When a Strongly Worded Letter Just Isn’t Enough…

Got an ex who always shows up late for pick ups/drop offs? Or one who is months behind in child support? You’ve sent them emails, texts, strongly worded letters… and nothing seems to work. So what do you do when one party continually violates a court order? If it’s a parenting plan, a child support order, a maintenance order, a restraining order, or any of the aforementioned as temporary orders, then a contempt hearing might just be in order. Contempt is defined by RCW 7.21.030(b) as the intentional disobedience of a court order.

What constitutes contempt?

In order for the court to hold someone in contempt, there must be:

1. a lawful court order which the other party is aware of;
2. a violation of the plain language of that order; and
3. bad faith or intentional misconduct on behalf of the violator

Thus, sometimes one parent has violated a court order (ie: showed up late to an exchange), but there is no bad faith (ie: late parent was late because there was a backup on I-5 and he couldn’t make it on time). In this case, although the parent has violated the order, no contempt would be found.

However, in the case where one parent is late to every single exchange, the other parent continually points out to the parent that he/she is late (in writing is always best), and the late parent never rectifies his/her ways nor ever has a valid excuse, then that parent may very well be found to be in contempt.

Contempt actions can be used regarding parenting plan provisions – however know the dispute resolution section of your parenting plan and make sure that if it’s an actual dispute about the clarity of the parenting plan then you are must follow the ADR requirements before running to contempt. Contempt may also be used when another parent is not paying child support or an ex-spouse is not paying maintenance. However, contempt is not available if you are seeking to enforce monetary provisions of a property settlement.

Do know that contempt is a severe remedy that is not to be taken lightly. Ensure that all three elements are met before pursuing a contempt charge and consider whether other avenues may be better. For example, if you say your ex-spouse is violating provision 3 of the parenting plan, but your ex-spouse says she reads the language differently, a motion for clarification of the plan may be the better route to go.
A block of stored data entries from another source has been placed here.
import Summits.ValiantsHypothesis.ValiantsHypothesis.Theorems.LacunarySymmetroidMatrixDescartesCensusPencilPlaneLaw

/-!
# The skeleton value `m(K−1)` is the commuting optimum at EVERY span rank

Line `span-rank` of crux `MatrixDescartes` (stmt-18050).  A `K`-letter `m × m` pencil whose letters are DIAGONAL
(equivalently, by `posRootCount_congr`, simultaneously diagonalisable by one congruence `S ↦ P S Pᵀ`, `det P ≠ 0`)
has at most `m(K−1)` distinct positive determinant roots, whatever its span rank: `det = ∏_j k_j` with `k_j` the
`K`-nomial of the `j`-th diagonal entries, and Descartes bounds each factor.  With `spanRootLawAt_two_iff`
(p589587/p590094: span rank `≤ 2` ⇒ `≤ m(K−1)`, attained) this pins the dictionary of the line: every positive root
beyond `m(K−1)` is paid for by NON-COMMUTATIVITY of a span of rank `≥ 3`.  0 sorry; nothing on B / `MatrixDescartes`.
-/

set_option linter.dupNamespace false
set_option linter.unusedVariables false
set_option linter.unusedSectionVars false

namespace Summit.ValiantsHypothesis.ValiantsHypothesis.Theorems.LacunarySymmetroidMatrixDescartes.Census.SpanRank

open Polynomial Matrix Finset
open scoped BigOperators
open Summit.ValiantsHypothesis.ValiantsHypothesis.Theorems.LacunarySymmetroidMatrixDescartes.Census.SignSplit
  (pencil posRootCount)

section Diagonal

variable {K m : ℕ} (d : Fin K → ℕ) (w : Fin K → Fin m → ℝ)

/-- Evaluation of the determinant of a general pencil (the tree's `eval_det_pencil`, restated for `pencil`). -/
theorem eval_det_pencil' (S : Fin K → Matrix (Fin m) (Fin m) ℝ) (s : ℝ) :
    ((pencil d S).det).eval s = Matrix.det (∑ l, s ^ d l • S l) := by
  unfold pencil
  have h := RingHom.map_det (Polynomial.evalRingHom s) (∑ l, (X : ℝ[X]) ^ d l • (S l).map C)
  rw [Polynomial.coe_evalRingHom] at h
  rw [h]
  congr 1
  ext i j
  simp only [RingHom.mapMatrix_apply, Matrix.map_apply, Matrix.sum_apply, Matrix.smul_apply, smul_eq_mul,
    Polynomial.coe_evalRingHom, eval_finsetSum, eval_mul, eval_pow, eval_X, eval_C]

/-- A diagonal pencil evaluates to the diagonal matrix of its entry `K`-nomials. -/
theorem sum_smul_diagonal (s : ℝ) :
    (∑ l, s ^ d l • Matrix.diagonal (w l)) = Matrix.diagonal fun j => (knom d fun l => w l j).eval s := by
  ext i j
  simp only [Matrix.sum_apply, Matrix.smul_apply, Matrix.diagonal_apply, smul_eq_mul, eval_knom]
  split_ifs with h
  · simp [mul_comm]
  · simp

/-- `det` of a diagonal pencil at `s` is the product of the entry `K`-nomials at `s`. -/
theorem eval_det_pencil_diagonal (s : ℝ) :
    ((pencil d fun l => Matrix.diagonal (w l)).det).eval s = ∏ j, (knom d fun l => w l j).eval s := by
  rw [eval_det_pencil', sum_smul_diagonal, Matrix.det_diagonal]

/-- Hence `det` of a diagonal pencil IS the product of the entry `K`-nomials. -/
theorem det_pencil_diagonal :
    (pencil d fun l => Matrix.diagonal (w l)).det = ∏ j, knom d fun l => w l j := by
  apply Polynomial.funext
  intro s
  rw [eval_det_pencil_diagonal, eval_prod]

/-- **Diagonal (commuting) pencils obey the skeleton bound at every span rank**: at most `m(K−1)` distinct positive
roots. [this file; Descartes per factor = `card_posRoots_knom_le`] -/
theorem posRootCount_diagonal_le : posRootCount d (fun l => Matrix.diagonal (w l)) ≤ m * (K - 1) := by
  classical
  unfold posRootCount
  rw [det_pencil_diagonal]
  rcases Nat.eq_zero_or_pos K with hK | hK
  · -- no letters: every factor is `0`; if `m = 0` the product is `1` (no roots), else it is `0` (no roots either)
    subst hK
    have hk : ∀ j : Fin m, (knom d fun l => w l j) = 0 := fun j => by simp [knom]
    rcases Nat.eq_zero_or_pos m with hm | hm
    · subst hm
      simp
    · have : (∏ j : Fin m, knom d fun l => w l j) = 0 :=
        Finset.prod_eq_zero (Finset.mem_univ (⟨0, hm⟩ : Fin m)) (hk _)
      rw [this]
      simp
  by_cases hz : (∏ j : Fin m, knom d fun l => w l j) = 0
  · rw [hz]; simp
  have hne : ∀ j : Fin m, (knom d fun l => w l j) ≠ 0 := fun j h =>
    hz (Finset.prod_eq_zero (Finset.mem_univ j) h)
  -- positive roots of the product lie in the union of the positive roots of the factors
  have hsub : ((∏ j : Fin m, knom d fun l => w l j).roots.toFinset.filter fun t => 0 < t) ⊆
      Finset.univ.biUnion fun j : Fin m => ((knom d fun l => w l j).roots.toFinset.filter fun t => 0 < t) := by
    intro t ht
    rw [Finset.mem_filter, Multiset.mem_toFinset, mem_roots hz, IsRoot.def, eval_prod,
      Finset.prod_eq_zero_iff] at ht
    obtain ⟨⟨j, _, hj⟩, htpos⟩ := ht
    rw [Finset.mem_biUnion]
    refine ⟨j, Finset.mem_univ j, ?_⟩
    rw [Finset.mem_filter, Multiset.mem_toFinset, mem_roots (hne j)]
    exact ⟨hj, htpos⟩
  calc ((∏ j : Fin m, knom d fun l => w l j).roots.toFinset.filter fun t => 0 < t).card
      ≤ (Finset.univ.biUnion fun j : Fin m =>
          ((knom d fun l => w l j).roots.toFinset.filter fun t => 0 < t)).card := Finset.card_le_card hsub
    _ ≤ ∑ j : Fin m, ((knom d fun l => w l j).roots.toFinset.filter fun t => 0 < t).card :=
          Finset.card_biUnion_le
    _ ≤ ∑ _j : Fin m, (K - 1) := Finset.sum_le_sum fun j _ => card_posRoots_knom_le hK d _
    _ = m * (K - 1) := by simp

end Diagonal

/-! ## Congruence invariance of the census count -/

section Congruence

variable {K m : ℕ} (d : Fin K → ℕ) (S : Fin K → Matrix (Fin m) (Fin m) ℝ) (P Q : Matrix (Fin m) (Fin m) ℝ)

/-- `pencil` of the two-sided transformed letters. -/
theorem pencil_conj : pencil d (fun l => P * S l * Q) = P.map C * pencil d S * Q.map C := by
  unfold pencil
  rw [Finset.mul_sum, Finset.sum_mul]
  refine Finset.sum_congr rfl fun l _ => ?_
  rw [Matrix.map_mul, Matrix.map_mul, Matrix.mul_smul, Matrix.smul_mul]

/-- The determinant picks up the constant factor `det P · det Q`. -/
theorem det_pencil_conj :
    (pencil d (fun l => P * S l * Q)).det = C (P.det * Q.det) * (pencil d S).det := by
  rw [pencil_conj, Matrix.det_mul, Matrix.det_mul]
  have hP : (P.map C).det = C P.det := by
    rw [show P.map C = (Polynomial.C : ℝ →+* ℝ[X]).mapMatrix P from rfl, ← RingHom.map_det]
  have hQ : (Q.map C).det = C Q.det := by
    rw [show Q.map C = (Polynomial.C : ℝ →+* ℝ[X]).mapMatrix Q from rfl, ← RingHom.map_det]
  rw [hP, hQ, map_mul]
  ring

/-- **Congruence / equivalence invariance**: `S ↦ P S Q` with `det P, det Q ≠ 0` does not change the census count.
[this file] -/
theorem posRootCount_conj (hP : P.det ≠ 0) (hQ : Q.det ≠ 0) :
    posRootCount d (fun l => P * S l * Q) = posRootCount d S := by
  unfold posRootCount
  rw [det_pencil_conj, Polynomial.roots_C_mul _ (mul_ne_zero hP hQ)]

/-- In particular for a congruence `S ↦ P S Pᵀ`. -/
theorem posRootCount_congr (hP : P.det ≠ 0) :
    posRootCount d (fun l => P * S l * Pᵀ) = posRootCount d S :=
  posRootCount_conj d S P Pᵀ hP (by rwa [Matrix.det_transpose])

/-- **Simultaneously congruence-diagonalisable pencils obey the skeleton bound** `m(K−1)` (any span rank).
[this file] -/
theorem posRootCount_le_of_congr_diagonal (hP : P.det ≠ 0) (w : Fin K → Fin m → ℝ)
    (hS : ∀ l, S l = P * Matrix.diagonal (w l) * Pᵀ) : posRootCount d S ≤ m * (K - 1) := by
  have : S = fun l => P * Matrix.diagonal (w l) * Pᵀ := funext hS
  rw [this, posRootCount_congr d _ P hP]
  exact posRootCount_diagonal_le d w

end Congruence

end Summit.ValiantsHypothesis.ValiantsHypothesis.Theorems.LacunarySymmetroidMatrixDescartes.Census.SpanRank
import Summits.ResolutionOfSingularities.ResolutionOfSingularities.Theorems.EquisingularLiftEquisingularLiftNatDirZeroDefs
import Literature.AlgebraicGeometry.Resolution.Dehomogenization
import Literature.AlgebraicGeometry.Resolution.MarkedIdeals
import HarnessLib

/-!
# Route `EquisingularLift`, crux EL♮ (stmt-ResolutionOfSingularities-20038) / EL♮(3) (stmt-…-20148) — named DOWNSTAIRS predicates
# of the lead's skeleton, rung v7′ (TC⁺⁺ «in-carrier point steps at a NON-SUPERABUNDANT CLUSTER of singular points of the carrier curve, then the curve»)

res-L1-w45b-lead-2 g1 (lead) with res-L1-w45b-stub-3 (the `CarrierFrame` / `ReducedConeForm` / `FatCluster` / `ClusterNonSuperabundant` /
`CarrierCluster` / `ClusterReach` clauses = fragment `L/res-L1-w45b-stub-3/CLUSTERSTEP.lean` 613808d2f3875cab, delivered on the lead's deal (D1)
2026-08-27T11:55:26Z, VERBATIM). OURS; planning vocabulary of the crux chain, not a statement of any manuscript; AI-written, weaker than expert
review. Every predicate is DOWNSTAIRS-ONLY (objects on the `k`-side stages; the residue model `πk : 𝒪_{F₁,x} ↠ k'` is abstract, the supplier
identifies `k'` with the route's `k` through its model square).

* stub-3's clauses (docstrings below): the frame-with-initial-form at the stalk (`CarrierFrame`, res-type-100 F4 / T-FRAME-AT p527425 currency),
  the reduced tangent form (`ReducedConeForm`, res-L1-w45b-stub-2 T-PTPRIME-DICT p526020 currency), the fat cluster of singular points with EXACT
  orders covering `Sing V(g)` (`FatCluster`), T-CLUSTER-LIFT's independence hypothesis `hind` (`ClusterNonSuperabundant`, p524424; automatic for
  `Σ m ≤ deg g + 1`, p527698; equivalent to a surjectivity, p528441), their conjunction on the initial data (`CarrierCluster`), and the inner
  in-carrier point closure with an EXCEPTIONAL TRACKER `X` instead of rung v7's one-singular-point flag (`ClusterReach`: regular points of the
  running carrier curve anywhere, NON-regular points only OFF the inner exceptional locus — proper singular points of `Z₂`, never infinitely-near ones).
* `ReachTCPlusPlus F₁ F₂ υ x T₂ F' β T'` — the ADMISSIBLE SUB-CHAIN PREDICATE of rung v7′ for K5′'s slot `Reach` (res-D-pv-029
  `target_elnat_of_subchainResolution'`, p523491): the four `W`-clauses of rung v7 (`x ∈ W` locally principal, `¬ υ⁻¹{x} ⊆ St W`,
  `Z₂ := υ⁻¹{x} ∩ St W ⊆ T₂`) ∧ `CarrierCluster` ∧ `ClusterReach` to `(F₉, β₉, T₉, Z₉)` ∧ the final carrier-curve blow-up `υ' : F' → F₉`
  (`Z₉ ⊆ T₉`, `T₉ ⊄ Z₉`, finitely many singular points, `IsBlowup υ' (vanishingIdeal Z₉)`), `β = υ' ≫ β₉`, `T' = closure υ'⁻¹(T₉ ∖ Z₉)`.
  (Pure TC⁺⁺ — no direction steps; the combined TC⁺⁺ ⊕ DIR₀ predicate is a later successor.)

The registered v7′ stub = K5′'s downstairs hypothesis at `Reach := ReachTCPlusPlus` ⇒ horizontal EL♮; conditional instance = one application of
K5′; upstairs debt HSUB′(ReachTCPlusPlus) = res-L1-w45b-stub-1's HSUB′(ReachTC⁺) architecture with ONE member centred at the whole cluster
(res-L1-w45b-stub-3 T-CLUSTER-LIFT parts 1–8: the cluster cone, Δ-regular off the cluster, equimultiple along every section).
-/

set_option linter.dupNamespace false

noncomputable section

open CategoryTheory AlgebraicGeometry TopologicalSpace IsLocalRing MvPolynomial
open Literature.AlgebraicGeometry.Resolution (IsBlowup dehomogenize stalkIdeal)

namespace Summit.ResolutionOfSingularities.ResolutionOfSingularities.Cruxes.EquisingularLiftNat.Sections

/-- **CLUSTERSTEP / (a) `CarrierFrame`** — «coordinates on the exceptional plane» in the supplier kit's currency: a frame
`c = (c₀, c₁, c₂)` of the stalk `𝒪_{F₁,x}` GENERATING `𝔪_x` (so `e = υ⁻¹{x} = Proj κ(x)[T₀,T₁,T₂]` with `T_l ↔ c_l`, res-type-100 F4 /
Hartshorne II 8.24 (b)), together with the INITIAL FORM of `W` at `x`: a form `Φ ∈ 𝒪_{F₁,x}[T₀,T₁,T₂]` of degree `d` with non-zero reduction
modulo `(c)` and `𝓘(closure W)_x = (Φ(c))` (res-type-097 T-TCONE `exists_isHomogeneous_of_stalkIdeal_eq_span`). Downstairs only. -/
def CarrierFrame (F₁ : Scheme.{0}) (x : F₁) (W : Set F₁) (c : Fin 3 → F₁.presheaf.stalk x) (d : ℕ)
    (Φ : MvPolynomial (Fin 3) (F₁.presheaf.stalk x)) : Prop :=
  Ideal.span (Set.range c) = maximalIdeal (F₁.presheaf.stalk x) ∧ Φ.IsHomogeneous d ∧
    MvPolynomial.map (Ideal.Quotient.mk (Ideal.span (Set.range c))) Φ ≠ 0 ∧
    stalkIdeal (Scheme.IdealSheafData.vanishingIdeal (⟨closure W, isClosed_closure⟩ : Closeds F₁)) x =
      Ideal.span {MvPolynomial.eval c Φ}

/-- **CLUSTERSTEP / `ReducedConeForm`** — the REDUCED TANGENT FORM `g` of `W` at `x` read over a residue model `πk : 𝒪_{F₁,x} → k'`:
`g ∈ k'[T₀,T₁,T₂]` homogeneous of degree `dg`, cutting out the same set as the reduced initial form (R1: `π_*Φ ∈ √(g)` and `g ∈ √(π_*Φ)`)
and reduced on every chart (R2: `(g(T_j := 1))` radical) — res-L1-w45b-stub-2's T-PTPRIME-DICT hypotheses (p526020) verbatim over `k'`,
so that `Z₂ = υ⁻¹{x} ∩ closure υ⁻¹(W ∖ {x}) = V₊(g)` with its reduced structure (res-type-097 T-TCONE part 2). Downstairs only. -/
def ReducedConeForm {R k' : Type} [CommRing R] [CommRing k'] (πk : R →+* k') (Φ : MvPolynomial (Fin 3) R) (dg : ℕ)
    (g : MvPolynomial (Fin 3) k') : Prop :=
  g.IsHomogeneous dg ∧
    MvPolynomial.map πk Φ ∈ (Ideal.span {g}).radical ∧ g ∈ (Ideal.span {MvPolynomial.map πk Φ}).radical ∧
    ∀ j : Fin 3, (Ideal.span {dehomogenize j g}).IsRadical

/-- **CLUSTERSTEP / `FatCluster`** — a FAT CLUSTER of points of the plane curve `V(g) ⊂ ℙ²_{k'}`: `s` points, point `t` read on the chart
`T_{i t} ≠ 0` with affine coordinates `a t : {j // j ≠ i t} → k'` (homogeneous vector `â_t = (l ↦ if l = i t then 1 else a t l)`), orders `m t`:
(EXACT ORDER) `g(T_{i t} := 1) ∈ 𝔪_{a t}^{m t} ∖ 𝔪_{a t}^{m t + 1}` (`m t = mult_{q_t} V(g)` — the order the upstairs cone must have along the
section, equality making it EQUIMULTIPLE, res-L1-w45b-stub-3 T-M1-EXACT p515745); (DISTINCT) `â_{t'}` is no multiple of `â_t` for `t ≠ t'`
(T-CLUSTER-LIFT part 5 spelling); (COVER) on every chart `j`, every prime `𝔮 ∋ g(T_j := 1)` of `k'[T_{l ≠ j}]` at which `g(T_j := 1) ∈ 𝔪_𝔮²`
(a NON-REGULAR point of the trace — res-type-032's «bad prime», T-PTPRIME-DICT's image of a non-regular point of `V(Z₂)_red`) is the
point ideal on chart `j` of a cluster member visible there: `â_t j ≠ 0` and `𝔮 = (X_l − (â_t l / â_t j) : l ≠ j)`. So the cluster
CONTAINS every singular point of `V(g)` (it may contain regular points too, with `m t = 1`). Pure algebra; downstairs only. -/
def FatCluster {k' : Type} [Field k'] (g : MvPolynomial (Fin 3) k') (s : ℕ) (i : Fin s → Fin 3)
    (a : (t : Fin s) → {j : Fin 3 // j ≠ i t} → k') (m : Fin s → ℕ) : Prop :=
  (∀ t, dehomogenize (i t) g ∈
      (Ideal.span (Set.range fun j => (X j : MvPolynomial {j : Fin 3 // j ≠ i t} k') - C (a t j))) ^ m t ∧
    dehomogenize (i t) g ∉
      (Ideal.span (Set.range fun j => (X j : MvPolynomial {j : Fin 3 // j ≠ i t} k') - C (a t j))) ^ (m t + 1)) ∧
  (∀ t t', t ≠ t' → ¬ ∃ r : k', (fun l : Fin 3 => if h : l = i t' then (1 : k') else a t' ⟨l, h⟩) =
      r • (fun l : Fin 3 => if h : l = i t then (1 : k') else a t ⟨l, h⟩)) ∧
  (∀ (j : Fin 3) (𝔮 : PrimeSpectrum (MvPolynomial {l : Fin 3 // l ≠ j} k')),
      dehomogenize j g ∈ 𝔮.asIdeal →
      algebraMap (MvPolynomial {l : Fin 3 // l ≠ j} k') (Localization.AtPrime 𝔮.asIdeal) (dehomogenize j g) ∈
        maximalIdeal (Localization.AtPrime 𝔮.asIdeal) ^ 2 →
      ∃ t : Fin s, (if h : j = i t then (1 : k') else a t ⟨j, h⟩) ≠ 0 ∧
        𝔮.asIdeal = Ideal.span (Set.range fun l : {l : Fin 3 // l ≠ j} =>
          (X l : MvPolynomial {l : Fin 3 // l ≠ j} k') -
            C ((if h : (l : Fin 3) = i t then (1 : k') else a t ⟨l, h⟩) / (if h : j = i t then (1 : k') else a t ⟨j, h⟩))))

/-- **CLUSTERSTEP / (b) `ClusterNonSuperabundant`** — the fat cluster `{m t · â_t}` imposes INDEPENDENT CONDITIONS on the forms of degree
`dg`: every family of jets `v t` (coefficients of degree `< m t` of the shifted dehomogenisation at `a t`) is the family of jets of ONE form
of degree `dg` — T-CLUSTER-LIFT's hypothesis `hind` VERBATIM (…NatClusterLift p524424 `exists_isHomogeneous_lift_forall_dehomogenize_mem_pow`,
binders `(i, a, m)` as here with `σ := Fin 3`, `ι := Fin s`). Equivalent: `k'[T]_{dg} → Π_t k'[U]/𝔪_{a t}^{m t}` onto
(`hind_iff_quotient_surjective`, p528441) = «`H⁰(𝒪_e(dg)) → ⊕_t 𝒪_{e,q_t}/𝔪^{m t}` onto, `h¹ = 0`»; AUTOMATIC when `Σ_t m t ≤ dg + 1`
(`exists_isHomogeneous_forall_coeff_eq_charts`, p527698), FALSE e.g. for F₇⁻ (`Σ m = 21 > 8`). Pure algebra; downstairs only. -/
def ClusterNonSuperabundant {k' : Type} [Field k'] (dg : ℕ) (s : ℕ) (i : Fin s → Fin 3)
    (a : (t : Fin s) → {j : Fin 3 // j ≠ i t} → k') (m : Fin s → ℕ) : Prop :=
  ∀ v : (t : Fin s) → ({j : Fin 3 // j ≠ i t} →₀ ℕ) → k', ∃ g' : MvPolynomial (Fin 3) k', g'.IsHomogeneous dg ∧
    ∀ t (α : {j : Fin 3 // j ≠ i t} →₀ ℕ), α.degree < m t →
      coeff α (aeval (fun j => (X j : MvPolynomial {j : Fin 3 // j ≠ i t} k') + C (a t j)) (dehomogenize (i t) g')) = v t α

/-- **CLUSTERSTEP / (a)+(b) `CarrierCluster`** — the clause of rung v7′ ON THE INITIAL DATA `(F₁, x, W)` of the (TC) step: there are a
carrier frame with initial form (`CarrierFrame`), a residue model `πk : 𝒪_{F₁,x} ↠ k'` with `ker πk = (c)` (any field `k'`; the supplier
identifies it with the route's `k` through its model square), a reduced tangent form `g` (`ReducedConeForm`), and a fat cluster of its points
(`FatCluster`: exact orders, distinct, covering every singular point) which is NON-SUPERABUNDANT (`ClusterNonSuperabundant`). Downstairs only;
on a specimen one exhibits `c, Φ, k' := k, g` and the list of singular points with their multiplicities and checks `Σ m ≤ deg g + 1` or the
rank condition. -/
def CarrierCluster (F₁ F₂ : Scheme.{0}) (_υ : F₂ ⟶ F₁) (x : F₁) (W : Set F₁) : Prop :=
  ∃ (c : Fin 3 → F₁.presheaf.stalk x) (d : ℕ) (Φ : MvPolynomial (Fin 3) (F₁.presheaf.stalk x)),
    CarrierFrame F₁ x W c d Φ ∧
    ∃ (k' : Type) (_ : Field k') (πk : F₁.presheaf.stalk x →+* k'),
      Function.Surjective πk ∧ RingHom.ker πk = Ideal.span (Set.range c) ∧
      ∃ (dg : ℕ) (g : MvPolynomial (Fin 3) k'), ReducedConeForm πk Φ dg g ∧
        ∃ (s : ℕ) (i : Fin s → Fin 3) (a : (t : Fin s) → {j : Fin 3 // j ≠ i t} → k') (m : Fin s → ℕ),
          FatCluster g s i a m ∧ ClusterNonSuperabundant dg s i a m

/-- **CLUSTERSTEP / (c) `ClusterReach`** — the INNER in-carrier point closure of TC⁺⁺ from `(F₂, 𝟙, T₂, Z₂, X := ∅)` to `(F₉, β₉, T₉, Z₉)`:
the (TC⁺) closure of the registered `stub_elnat_tcPlusPointResolution` WITHOUT its one-singular-point flag, with an EXCEPTIONAL TRACKER
`X` instead (the union of the inner exceptional curves): a point blow-up `υ₁ : G₂ → G₁` at a closed point `y` of `V(closure Z)_red` with
`y ∈ T` and `G₁` regular at `y` is admissible when EITHER `y` is a REGULAR point of the curve (any position), OR `y` is a NON-REGULAR point
with `y ∉ X` — a singular point of `Z₂` itself seen through the local isomorphism `β`, never an infinitely-near singular point; the stage
becomes `(G₂, υ₁ ≫ β, closure υ₁⁻¹(T ∖ {y}), closure υ₁⁻¹(Z ∖ {y}), closure υ₁⁻¹(X ∖ {y}) ∪ υ₁⁻¹{y})`. Downstairs only. -/
def ClusterReach (F₂ : Scheme.{0}) (T₂ Z₂ : Set F₂) (F₉ : Scheme.{0}) (β₉ : F₉ ⟶ F₂) (T₉ Z₉ : Set F₉) : Prop :=
  ∃ X₉ : Set F₉, ∀ R : (∀ G : Scheme.{0}, (G ⟶ F₂) → Set G → Set G → Set G → Prop),
    R F₂ (𝟙 F₂) T₂ Z₂ ∅ →
    (∀ (G₁ G₂ : Scheme.{0}) (β : G₁ ⟶ F₂) (T Z X : Set G₁) (y : redSub G₁ (closure Z) isClosed_closure) (υ₁ : G₂ ⟶ G₁)
        (hy : IsClosed ({(redSubι G₁ (closure Z) isClosed_closure y : G₁)} : Set G₁)),
      R G₁ β T Z X →
      (redSubι G₁ (closure Z) isClosed_closure y : G₁) ∈ T →
      IsRegularLocalRing (G₁.presheaf.stalk (redSubι G₁ (closure Z) isClosed_closure y)) →
      (IsRegularLocalRing ((redSub G₁ (closure Z) isClosed_closure).presheaf.stalk y) ∨
        (¬ IsRegularLocalRing ((redSub G₁ (closure Z) isClosed_closure).presheaf.stalk y) ∧
          (redSubι G₁ (closure Z) isClosed_closure y : G₁) ∉ X)) →
      IsBlowup υ₁ (Scheme.IdealSheafData.vanishingIdeal
        (⟨{(redSubι G₁ (closure Z) isClosed_closure y : G₁)}, hy⟩ : Closeds G₁)) →
      R G₂ (υ₁ ≫ β) (closure (υ₁ ⁻¹' (T \ {(redSubι G₁ (closure Z) isClosed_closure y : G₁)})))
        (closure (υ₁ ⁻¹' (Z \ {(redSubι G₁ (closure Z) isClosed_closure y : G₁)})))
        (closure (υ₁ ⁻¹' (X \ {(redSubι G₁ (closure Z) isClosed_closure y : G₁)})) ∪
          υ₁ ⁻¹' {(redSubι G₁ (closure Z) isClosed_closure y : G₁)})) →
    R F₉ β₉ T₉ Z₉ X₉

/-- **ReachTCPlusPlus** — the admissible downstairs sub-chain predicate of rung v7′ (TC⁺⁺) for K5′'s slot `Reach` (module docstring):
rung v7's `W`-clauses, `CarrierCluster` (non-superabundant fat cluster of the singular points of the carrier curve `Z₂ = υ⁻¹{x} ∩ St W`),
the tracker closure `ClusterReach`, then the blow-up of the carrier curve; ending at `(F', β = υ' ≫ β₉, T' = closure υ'⁻¹(T₉ ∖ Z₉))`. -/
def ReachTCPlusPlus (F₁ F₂ : AlgebraicGeometry.Scheme.{0}) (υ : F₂ ⟶ F₁) (x : F₁) (T₂ : Set F₂)
    (F' : AlgebraicGeometry.Scheme.{0}) (β : F' ⟶ F₂) (T' : Set F') : Prop :=
  ∃ (W : Set F₁) (F₉ : AlgebraicGeometry.Scheme.{0}) (β₉ : F₉ ⟶ F₂) (T₉ Z₉ : Set F₉) (hZ₉ : IsClosed Z₉) (υ' : F' ⟶ F₉),
    (x ∈ W) ∧ (¬ (υ ⁻¹' {x} ⊆ closure (υ ⁻¹' (W \ {x})))) ∧ ((∃ U : F₁.affineOpens, x ∈ (U : F₁.Opens) ∧ ((AlgebraicGeometry.Scheme.IdealSheafData.vanishingIdeal (⟨closure W, isClosed_closure⟩ : TopologicalSpace.Closeds F₁)).ideal U).IsPrincipal)) ∧ ((υ ⁻¹' {x} ∩ closure (υ ⁻¹' (W \ {x}))) ⊆ T₂) ∧ CarrierCluster F₁ F₂ υ x W ∧ ClusterReach F₂ T₂ (υ ⁻¹' {x} ∩ closure (υ ⁻¹' (W \ {x}))) F₉ β₉ T₉ Z₉ ∧ (Z₉ ⊆ T₉) ∧ (¬ (T₉ ⊆ Z₉)) ∧ (Set.Finite {z : ↥((AlgebraicGeometry.Scheme.IdealSheafData.vanishingIdeal (⟨Z₉, hZ₉⟩ : TopologicalSpace.Closeds F₉))).subscheme | ¬ IsRegularLocalRing (((AlgebraicGeometry.Scheme.IdealSheafData.vanishingIdeal (⟨Z₉, hZ₉⟩ : TopologicalSpace.Closeds F₉))).subscheme.presheaf.stalk z)}) ∧ (Literature.AlgebraicGeometry.Resolution.IsBlowup υ' (AlgebraicGeometry.Scheme.IdealSheafData.vanishingIdeal (⟨Z₉, hZ₉⟩ : TopologicalSpace.Closeds F₉))) ∧ β = CategoryTheory.CategoryStruct.comp υ' β₉ ∧ T' = closure (υ' ⁻¹' (T₉ \ Z₉))

end Summit.ResolutionOfSingularities.ResolutionOfSingularities.Cruxes.EquisingularLiftNat.Sections

end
That said, if the facts are clear, the plain language of the document cannot be read a different way, and the ex-spouse continues to act non-compliantly, then contempt very well may be the way to go.

How do I start a contempt action?

Contempt requires a Motion for an Order to Show Cause re: Contempt and a declaration to go along with it. The first step is to file this motion and declaration with the court via ex parte, requesting the court to grant an Order To Show Cause. Once you have this order, then you need to personally serve the other party all of the documents, including your signed Show Cause Order. A hearing can be set for 14 days after the date when the other party is served. Best practice, to ensure you have enough time between seeking the ex parte Show Cause Order and the hearing is to set the hearing for a few days more than 14, to make sure you have the opportunity to get all the documents personally served.

Once served, the hearing is like any other on the family law motions calendar. The other party will have the opportunity to respond, explain his/her side of the story, and that is due to you and the court by noon four court days before the hearing. You then have the opportunity to put in a reply, due to the other party and the court by noon two court days before the hearing.

What Can Happen at Court?

If the court finds that the other party has in fact violated a lawful court order and done it intentionally and/or in bad faith, there are a number of remedies that can occur, depending on the circumstances. In the case of financial issues, such as back child support or maintenance, the court can order the delinquent party to pay up, and pay an interest on the back amount at 1% per month, 12% per annum. In the case of a parenting plan violation, the other party may be ordered to give make up time in the case of missed residential time or order other provisions as necessary to ensure that the violation does not happen again. The court can also award attorney’s fees to the prevailing party and a court fee. In the case of a parenting plan, if one parent is found in contempt two or more times in a three-year period, this grants the non-violating parent the opportunity to file for modification of the parenting plan.

A contempt order will have specific conditions in it, called “purge conditions,” which are requirements that must be satisfied by the violating parent in order to remove the contempt charge. For example, in the case where the court orders make-up time, the violating parent will be in contempt until that make-up time occurs. The court may also require the parties to come back for a review hearing, specifically to determine whether the contempt has been successfully purged or not.

In extreme cases, the court may order imprisonment for contempt. This is generally a last resort and the court does not like to do this. The court has made it clear that imprisonment in the case of civil contempt is for the purposes of requiring a party to obey a court order; it is not intended to be punitive.

Overall, contempt can be a very effective remedy for a party who is acting in bad faith and continually violating an order. However, contempt is also expensive, causes further conflict, and can be difficult to prove. And if you find yourself contemplating filing for contempt, make sure you take a long, hard look at yourself and see if you are following the orders yourself. The court is reluctant to find contempt on one parent when the other one is coming to the court with “unclean hands.” *

 

 

*Though do know that one party’s violation of an order does not give the other party a free ticket to violate themselves. Nothing excuses a bad faith violation of a lawful court order – certainly not an-eye-for-an-eye mentality.